Many non-resident directors set up a UK limited company, learn the rules once, and assume nothing has changed. But the Economic Crime and Corporate Transparency Act 2023 (ECCTA) reshaped what every UK company must tell Companies House - and two of those changes are now collected at the moment you file your annual confirmation statement.

If you formed your company before 4 March 2024, you have likely already been asked for a "registered email address" and a "lawful purpose" statement, possibly without fully understanding what they are or why they matter. Getting either wrong can quietly put your company at risk.

What the Registered Email Address Actually Is

Since 4 March 2024, every UK company must give Companies House a registered email address. New companies provide it at incorporation. Existing companies must provide one when they file their next confirmation statement with a statement date on or after 5 March 2024 - which means almost every active UK company has now supplied an address, or will at its next filing.

Companies House uses this address to send updates, notices and reminders. Importantly, it is not published on the public register. Unlike your registered office address or director details, your registered email address stays private and is used only for official communication between Companies House and the company.

Why "Appropriate" Is the Word That Matters

The law does not simply ask for any email address - it requires an appropriate one. Companies House defines this as an address where, in the ordinary course of events, emails sent by the registrar would be expected to come to the attention of a person acting on behalf of the company.

In plain terms, the inbox has to be monitored. For a non-resident owner, this is exactly where problems start.
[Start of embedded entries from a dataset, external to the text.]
import Summits.BirchSwinnertonDyer.BirchSwinnertonDyer.Theorems.ErratumRoadFiveNonSurjCornerTwinRubin
import Summits.BirchSwinnertonDyer.Rank1Residual.X11b.Three.CornerResidual
import Summits.BirchSwinnertonDyer.Rank1Residual.X11b.TwistTransportRam
import Literature.NumberTheory.EllipticCurves.LFunctionSmulProofs
import Literature.NumberTheory.EllipticCurves.ComplexMultiplication

/-!
# Route `ClassRecordThree` (rung K2@3), crux 7 `CornerAtThree` (item 19111), conjunct (Tw)
# `Three.CornerTwistAt`: the Kato half of the rank-0 twin's `BSD(3)` is PRINT on the Euler-unit
# locus — Rubin 1998 Thm. 8.7 + Wuthrich 2014 Cor. 18 + the rank-0 engine at `p = 3` — modulo `μ = 0`
# (cell `bsd-stepL`, seat `bsd-stepL-corner-p1` g4; `--supports stmt-BirchSwinnertonDyer-19111`)

Item 19111 `CornerAtThree := ∀ W, Three.CornerStepLAt W ∧ Three.CornerTwistAt W ∧ Three.CornerUpperAt W`.
Its conjunct (Tw) `Three.CornerTwistAt W` asks for the FULL `BSD(E^{d_K}, 3)` (`BSDp Wd 3`) of every
odd-`d_K` Heegner twin `Wd = Cd • E^{(d_K)}` of a non-surjective X11b pair `(E, 3)` with
`L(E^{(d_K)}, 1) ≠ 0`. The p ≥ 5 work of this seat (`Theorems/ErratumRoadFiveNonSurjCornerTwin*.lean`,
p453738 ∕ p454452 ∕ p456176 ∕ p463251) is prime-generic: the rank-`0` ENGINE
`missingUpperBoundAt_of_multDivisibilityAt_of_analyticRank_eq_zero` (any odd multiplicative `p`) and the
citation theorem `multDivisibilityAt_of_thm87_of_corollary18_of_eulerUnit_of_mu_eq_zero` (Rubin 1998
Thm. 8.7, no image hypothesis, `N`-imprimitive + Wuthrich 2014 Cor. 18 + Euler-unit certificate +
`μ = 0`, any odd multiplicative `p`). THIS FILE reads them at a rank-`0` multiplicative pair and at
`p = 3`:

* §1 `missingUpperBoundAt_of_thm87_of_corollary18_of_eulerUnit_of_mu_eq_zero` — at ANY globally minimal
  `W` of analytic rank `0` with `p ≠ 2` multiplicative: the Kato half `Typed.MissingUpperBoundAt W p`
  from the two named facts + the Euler-unit certificate + `μ(X(E/ℚ_∞)) = 0` (hypothesis shape) +
  the engine's PUBLISHED inputs (SW13 Thm. 6.1 ×2, GZK, modularity ×2, Greenberg–Stevens).
* §2 `missingUpperBoundAt_heegnerTwist_of_thm87_…` — the same at the Heegner twin `Wd = Cd • E^{(d_K)}`
  of a curve `E` multiplicative at `p` (`K` imaginary quadratic with the Heegner hypothesis for `N_E`,
  `L(E^{(d_K)},1) ≠ 0`): `Wd` is multiplicative at `p` (`hasMultiplicativeReductionAtPrime_twist_of_heegner'`)
  and of analytic rank `0` (`analyticRank_smul`, `analyticRank_eq_zero_of_entireLFunction_one_ne_zero`).
* §3 (`p = 3`) `bsdp_three_heegnerTwist_of_lower_of_thm87_…` — `BSDp Wd 3` from §2 + the OTHER half
  `Typed.MissingLowerBoundAt Wd 3` (the main-conjecture ∕ Eisenstein side at the twin — the object of
  cruxes 19107 `HalvesAtThree` ∕ 19109 at the twin, hypothesis shape here);
  **`cornerTwistAt_of_thm87_of_lowerTwists_of_eulerUnitOrUpper_of_mu_eq_zero`** — conjunct (Tw) of
  19111 for `W` ⟸ the two named facts + engine pubs + [lower half at every odd Heegner twin] +
  [`μ = 0` at every twin WITH an Euler-unit certificate] + [the Kato half `MissingUpperBoundAt Wd 3`
  ONLY at twins WITHOUT a certificate].

READING. On (T4″)@3 the twin summand (Tw) splits exactly as at `p ≥ 5`: its Euler-system half is
print (Thm. 8.7 + Cor. 18) + `μ = 0` on the Euler-unit locus (no multiplicative `q ≠ 3` of `E` with
`q ≡ a_q (mod 3)`, i.e. no split `q ≡ 1` and no non-split `q ≡ 2 (mod 3)` — at `p = 3` this is a
STRONG restriction: every multiplicative `q ∤ 6` has `q ≡ ±1 (mod 3)`, so the certificate holds iff
every multiplicative `q ≠ 3` of `E` is split with `q ≡ 2` or non-split with `q ≡ 1 (mod 3)`, or `q = 2`
non-split), its other half is the route's IMC side at the twin.

HONEST FRAMING. Theorems only (no `def`); `h87`, `h18` are NAMED Literature facts (p460044, p460048;
D-0014); `hμ`, `hlow`, `hoff` are hypothesis SHAPES; nothing here proves `μ = 0`, a lower half or any
pair's `BSD(3)`; item 19111 does NOT close (its other conjuncts `CornerStepLAt`, `CornerUpperAt` are
untouched); no census word moves; BSD is not proved by any of this.

References: [Rubin1998Durham] Thm. 8.7; [Wuthrich2014] Cor. 18 (p. 398); [SteinWuthrich2013] Thm. 6.1;
[GreenbergStevens1993]; [Miller2011LMS] Def. 1.1; [SilvermanAEC2009] VII.5 Prop. 5.1(b), X.5 Cor. 5.4;
tree: `Theorems/ErratumRoadFiveNonSurjCornerTwinKatoEngine.lean`, `…TwinRubin.lean`,
`X11b/Three/CornerResidual.lean`, `X11b/TwistTransportRam.lean`.
-/

noncomputable section

open scoped Classical NumberField MatrixGroups ModularForm

namespace Summit.BirchSwinnertonDyer.Rank1Residual.X11b

open CongruenceSubgroup WeierstrassCurve NumberField IsDedekindDomain Field
  Literature.NumberTheory.EllipticCurves
  Literature.NumberTheory.EllipticCurves.ModularForms
  Literature.NumberTheory.EllipticCurves.Rank1Residual
  Literature.NumberTheory.EllipticCurves.Rank1Residual.Typed
  Literature.NumberTheory.EllipticCurves.Wuthrich2014
  Literature.NumberTheory.EllipticCurves.Rubin1998
  Literature.NumberTheory.EllipticCurves.SteinWuthrich2013
  Literature.NumberTheory.EllipticCurves.GreenbergVatsal2000
  Summit.BirchSwinnertonDyer.Rank1Residual
  Summit.BirchSwinnertonDyer.Rank1Residual.X11b.Three

/-! ### §0 The Heegner twin has analytic rank `0` -/

/-- A globally minimal model `Wd = Cd • E^{(d_K)}` of the twist with `L(E^{(d_K)}, 1) ≠ 0` has analytic
rank `0` (`analyticRank_smul`; `analyticRank_eq_zero_of_entireLFunction_one_ne_zero`). [folklore] -/
theorem analyticRank_heegnerTwist_eq_zero (W : WeierstrassCurve ℚ) [W.IsElliptic]
    (K : Type) [Field K] [NumberField K]
    (hLt : (W.quadraticTwist (NumberField.discr K : ℚ)).entireLFunction 1 ≠ 0)
    {Wd : WeierstrassCurve ℚ} (Cd : VariableChange ℚ)
    (hWd : Cd • W.quadraticTwist (NumberField.discr K : ℚ) = Wd) : Wd.analyticRank = 0 := by
  have hD0 : (NumberField.discr K : ℚ) ≠ 0 := by exact_mod_cast NumberField.discr_ne_zero K
  haveI : (W.quadraticTwist (NumberField.discr K : ℚ)).IsElliptic := W.isElliptic_quadraticTwist hD0
  rw [← hWd, analyticRank_smul]
  exact analyticRank_eq_zero_of_entireLFunction_one_ne_zero _ hLt

/-! ### §1 The Kato half at a rank-0 multiplicative pair, by citation on the Euler-unit locus -/

/-- **`Typed.MissingUpperBoundAt W p` at a rank-`0` pair with `p ≠ 2` multiplicative, from Rubin 1998
Thm. 8.7 + Wuthrich 2014 Cor. 18 + the Euler-unit certificate + `μ = 0`** (composition of
`multDivisibilityAt_of_thm87_of_corollary18_of_eulerUnit_of_mu_eq_zero` with the rank-`0` engine
`missingUpperBoundAt_of_multDivisibilityAt_of_analyticRank_eq_zero`). PUBLISHED binders: `hJs`, `hJn`
(Stein–Wuthrich 2013 Thm. 6.1), `hGZK`, `hmod`, `hpar`, `hGS` (Greenberg–Stevens), `h87`, `h18`.
Certificate: `S ∌ (p)` a finite set of places containing the bad places `≠ p` with
`(∏_{v∈S} 𝒫_v)(0) ∈ ℤ_p^×`. CONDITIONAL on `hμ` (`μ(X(E/ℚ_∞)) = 0` for every cyclotomic dual datum,
rung K6's object); nothing booked. [cite: Rubin1998Durham, Thm. 8.7] [cite: Wuthrich2014, Cor. 18 (p. 398)]
[cite: SteinWuthrich2013, Thm. 6.1 (p. 20)] [cite: Miller2011LMS, Def. 1.1] -/
theorem missingUpperBoundAt_of_thm87_of_corollary18_of_eulerUnit_of_mu_eq_zero
    (hJs : thm61_splitMultiplicative) (hJn : thm61_nonsplitMultiplicative)
    (hGZK : rank_eq_analyticRank_of_analyticRank_le_one) (hmod : hasEntireLFunction_rat)
    (hpar : nonempty_modularParametrizationData)
    (h87 : Rubin1998.thm87_charIdeal_dvd_imprimitive_multiplicative)
    (h18 : Wuthrich2014.corollary18_padicLFunction_mem_iwasawaAlgebra_multiplicative)
    (W : WeierstrassCurve ℚ) [W.IsElliptic] [W.IsGloballyMinimal] (p : ℕ) [Fact p.Prime]
    (hGS : greenberg_stevens (W := W) (p := p))
    (hp : p ≠ 2) (hmult : W.HasMultiplicativeReductionAtPrime p) (hr : W.analyticRank = 0)
    (S : Finset (HeightOneSpectrum (𝓞 ℚ)))
    (hS : ∀ v : HeightOneSpectrum (𝓞 ℚ), ¬ W.HasGoodReductionAt v →
      Rat.HeightOneSpectrum.natGenerator v ≠ p → v ∈ S)
    (hSp : ∀ v ∈ S, Rat.HeightOneSpectrum.natGenerator v ≠ p)
    (hEU : IsUnit (PowerSeries.constantCoeff (eulerFactorProduct W p S)))
    (hμ : ∀ (κ : ZpExtension ℚ p) (γ : Field.absoluteGaloisGroup ℚ),
      κ.IsCyclotomic → κ.IsTopGenerator γ → IsCyclotomicVariable p γ →
      ∀ D : W.SelmerDualData κ γ, D.mu = 0) :
    Typed.MissingUpperBoundAt W p :=
  missingUpperBoundAt_of_multDivisibilityAt_of_analyticRank_eq_zero hJs hJn hGZK hmod hpar W p hGS hp
    hmult hr
    (multDivisibilityAt_of_thm87_of_corollary18_of_eulerUnit_of_mu_eq_zero h87 h18 W p hp hmult S hS
      hSp hEU hμ)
If you used a one-off address at formation, an address tied to a former accountant, or a mailbox you never check, you may technically fall short - and you may miss the very reminders (filing deadlines, identity verification notices, penalty warnings) that keep your company in good standing.

There is also an ongoing duty to maintain an appropriate email address, in the same way as the registered office address. It is not a one-time box to tick. If the address stops working or stops being monitored, you are expected to update it.

The Second Statement You Cannot Skip: Lawful Purpose

The confirmation statement now carries a second ECCTA requirement. Every company must confirm that its intended future activities will be lawful. This applies to all confirmation statements with a statement date on or after 5 March 2024, and it must be confirmed every year.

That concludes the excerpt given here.